許されないことなのかもしれない。 でもそれは誰にとってだろう。 ママの言いつけを守り、壁の外へ出ることのなかった6年と少し。 話の中でそれぞれの葛藤はあるものの、とてもしなやかに伸び伸びと生きている子供たち。 どっちかといえば、ママが一番この壁の中に捕われてるのではないかと思う。 外の人間たちは彼女を断罪しただろう。 だけれども彼女は本当に彼らを守りたかった。 そう思えてならない。 彼らだけの遊びと約束と秘密を作り慎ましく生きていたその時間は悲しさをまといながらもかけがえなく過ぎていたと思う。 読み進めていくうちに、不穏な景色が少しづつ含まれていく。 ほんの少しの変化が起きるたび、どれかひとつでも違っていたらもっと長く生活が続いたかもしれない。
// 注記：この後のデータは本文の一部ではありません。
import Mathlib
import HarnessLib
import Summits.Langlands.Langlands.Theses.ExteriorSquareAscent
import Literature.NumberTheory.Automorphic.TunnellOctahedralGlobal
import Literature.NumberTheory.Automorphic.BaseChangeCyclicCuspidal
import Literature.NumberTheory.Automorphic.AsgariRaghuramExteriorSquareCuspidality
import Literature.NumberTheory.Automorphic.KimExteriorSquareGL4

/-!
# Birth skeleton (BC3) for crux stmt-Langlands-18053
`Summit.Langlands.Langlands.Theses.ExteriorSquareAscent.InducedSquareAscent` — line `birth`

Route `route-Langlands-ExteriorSquareAscent` (rank-2 crux, THE LEVER of the route: purely automorphic, any
number field `K`, no Galois representation anywhere). The crux: `π` cuspidal on `GL₄(𝔸_K)`, `L/K`
quadratic, `P` cuspidal on `GL₃(𝔸_L)`, and at almost every finite `v` of `K` the exterior-square Satake
multiset `∧² t_{π,v} = {tᵢtⱼ : i < j}` equals the automorphic-induction multiset of `P` at `v` (split `v`:
`t_{P,w₁} ⊔ t_{P,w₂}`; non-split `v`: the six square roots `±√b`, `b ∈ t_{P,w}`). THEN `π` is essentially
self-dual at Satake level (a `GL(1)` datum `η` over `K` with `t_{π,v}⁻¹ = η_v · t_{π,v}` a.e.) OR `π` is
self-twisted by the quadratic sign of some quadratic `L'/K` a.e.

This skeleton is the route's own TWO-LAYER PLAN for the crux ("InducedSquareAscent ⇐ QuadraticAscent →
ARoverL", route header), with the Arthur–Clozel base-change dichotomy split off as its own lemma, so that
each stub has ONE engine:

* `stub_cuspidalBaseChange` — **Arthur–Clozel quadratic base change, cuspidal-or-induced dichotomy
  (Satake form).** For `π` cuspidal on `GL₄(𝔸_K)` and `L/K` quadratic: either `π` is self-twisted by
  `ε_{L/K}` at Satake level a.e. (`quadraticSign L v · t_{π,v} = t_{π,v}`), or there is a CUSPIDAL `Π` on
  `GL₄(𝔸_L)` which is a weak base-change lift of `π` (`IsWeakBaseChangeLiftAE`: `t_{Π,w} = t_{π,v}^{f(w|v)}`
  a.e.). Engine: Arthur–Clozel Ch. 3 Thm. 4.2 (a) — tree fact `baseChange_cyclic_cuspidal` — fed by an
  inert unramified place where `-t_{π,v} ≠ t_{π,v}` (which exists as soon as the first disjunct fails:
  `quadraticSign = -1` exactly at inert `v`, `inertiaDeg_eq_one_or_two_of_finrank_eq_two`), plus
  `[L : K] = 2 ⇒ L/K` Galois cyclic. Size M.
* `stub_selfDualOrSelfTwistOverL` — **Kim + Jacquet–Shalika + Asgari–Raghuram over the auxiliary field.**
  Under the crux's matching hypothesis, a cuspidal weak base change `Π` of `π` to `L` is essentially
  self-dual at Satake level over `L` or carries a non-trivial Satake self-twist over `L` — the two
  disjuncts being VERBATIM the conclusion of the vendored fact
  `AsgariRaghuram2007_notCuspidal_wedgeTwo_imp` (file `AsgariRaghuramExteriorSquareCuspidality`). Engine:
  `∧²Π` is not cuspidal — at a.e. `w` of `L`, `wedgeTwoParams t_{Π,w} = t_{P,w} ⊔ t_{P^γ,w}` (split `w₁ | v`:
  `∧²(t_{π,v}) = t_{P,w₁} ⊔ t_{P,w₂}`; inert `w`: `∧²(t_{π,v}²) = (γ ⊔ -γ)² = β ⊔ β`, `β = t_{P,w} = t_{P^γ,w}`),
  so a cuspidal `Σ` on `GL₆(𝔸_L)` with these parameters would equal the isobaric `P ⊞ P^γ`
  (Jacquet–Shalika Thm. 4.4) — absurd; then AR Thm. 1.1 (i) ⇒ (iii) (Langlands–Shahidi on `GSpin`, Kim;
  NO descent). Size L (the Galois conjugate `P^γ` as a datum and isobaric SMO are the work).
* `stub_quadraticAscent` — **the quadratic ASCENT (class field theory + Arthur–Clozel fibres).** If a
  cuspidal weak base change `Π` of `π` to the quadratic `L` is essentially self-dual or non-trivially
  self-twisted at Satake level over `L`, then `π` is essentially self-dual at Satake level over `K` or
  quadratically self-twisted over `K` (the crux's conclusion, verbatim). Engine: `Π^∨ ≅ Π ⊗ λ'` and
  `t_{Π,γw} = t_{Π,w}` give the self-twist `μ = λ'^γ/λ'`; if `μ = 1`, `λ'` is `Gal(L/K)`-invariant, hence
  `λ' = λ₀ ∘ N_{L/K}` (`H¹(Gal(L/K), C_L) = 0`, Tate `Ĥ⁻¹ ≅ Ĥ¹` for cyclic groups, extension from the open
  subgroup `N C_L`), so `(t_{π^∨,v})^{f} = (t_{π⊗λ₀,v})^{f}` a.e. and the FIBRE theorem
  (`ArthurClozel_fibres_quadratic`, tree, Satake form) gives `t_{π,v}⁻¹ = (λ₀ε^j)(ϖ_v) t_{π,v}` a.e.;
  otherwise `Π` has a non-trivial self-twist group `T` (orders divide `4`: `ω_Π = ω_Π ξ⁴`), `γ`-stable,
  and `T[2]` has a non-zero `γ`-fixed element `ξ₁` (`ξ₁` or `ξ₁ξ₁^γ`), `ξ₁ = ξ₀ ∘ N`, whence by the fibre
  theorem `π` is Satake-self-twisted by `χ = ξ₀ε^j ≠ 1` with `χ² ∈ {1, ε_{L/K}}`; `χ² = ε_{L/K}` would make
  `π` `ε_{L/K}`-self-twisted, i.e. induced from `GL₂(𝔸_L)`, contradicting the CUSPIDALITY of the weak
  base change `Π` (Arthur–Clozel Thm. 4.2 (b) + Jacquet–Shalika); so `χ` is quadratic, `χ = ε_{L'/K}`,
  `χ(ϖ_v) = quadraticSign L' v`. Size L. This is the stub that carries the crux's recorded
  `why it might fail` ("an overlooked exceptional fibre of quadratic base change / a non-γ-invariant
  similitude character escaping both branches").
* `InducedSquareAscent_of` — **the composition, kernel-checked (no `sorry`):** case on
  `stub_cuspidalBaseChange`; the self-twisted branch IS the crux's second disjunct with `L' := L`
  (`quadraticSign` is definitionally the crux's inline `if … then 1 else -1`); on the cuspidal branch feed
  `Π` to `stub_selfDualOrSelfTwistOverL` and its output to `stub_quadraticAscent`. Level witnesses over
  `L` are the tree theorem `isCompact_glFiniteIntegralLevel_holds`. Concludes the route decl BY NAME.

Honest reading of the cut: stub A is Arthur–Clozel as printed (a vendored fact plus place bookkeeping);
stub B is where Kim's `∧²`, its compatibility with base change (trivial on Satake parameters), isobaric
strong multiplicity one and AR's criterion are spent; stub C is the new piece of the route (the ascent
along `L/K`), elementary but with the exceptional fibres of quadratic base change to be tracked exactly.
No stub mentions `P` except B; no stub mentions the `GL(1)` data over `K` except C; none is the crux or
the summit reworded (BC3 probes `stub → InducedSquareAscent`, `stub → Langlands` by
`first | exact? | simpa | aesop` fail, see NOTES/evidence).

Disproof used: none on file for this crux (`ledger crux ls stmt-Langlands-18053`: no workfiles, no
`Disproof.lean`, no `Negative/` lemmas, 2026-08-17).

Notation: in the Lean text the base change `Π = BC_L π` is the bound variable `Q` (`Π` is a reserved token
of Mathlib's binder notation).

Shape (for `ledger skeleton check` / `#h21_check_skeleton`): stubs `theorem stub_<name> : <signature> := by
sorry` stated over tree declarations only (`Literature.NumberTheory.Automorphic.CuspidalAutomorphicRepData`,
`AutomorphicRepData.HasSatakeParamAt`, `isCompact_glFiniteIntegralLevel`, `IsWeakBaseChangeLiftAE`,
`quadraticSign`, Mathlib `IsDedekindDomain.HeightOneSpectrum`, `Ideal.under`, `Ideal.inertiaDeg`,
`Multiset.powersetCard`); `_Goal.stub_<name> : Prop := type_of% @stub_<name>` names each statement; the
composition `InducedSquareAscent_of (hA : _Goal.stub_cuspidalBaseChange) (hB : _Goal.stub_selfDualOrSelfTwistOverL)
(hC : _Goal.stub_quadraticAscent) : InducedSquareAscent` is proved without `sorry`.
-/

set_option linter.dupNamespace false
set_option linter.unusedVariables false

noncomputable section

namespace Summit.Langlands.Langlands.Cruxes.InducedSquareAscent.Birth

open scoped Classical NumberField
open Filter IsDedekindDomain NumberField
open Summit.Langlands.Langlands.Theses.ExteriorSquareAscent
open Literature.NumberTheory.Automorphic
反対にどれか一つが欠けたら、もっと早く終わりを迎えたかもしれない。 前半は伸びやかに、後半はジリジリとゆっくりと、そして素早く読み手に訴えかけている。 どんどん動悸が早くなると同時に言葉の残酷なまでの美しさにページをめくっていく指が早くなった。 まだ続いて欲しい気持ちが読み終わっても残っていました。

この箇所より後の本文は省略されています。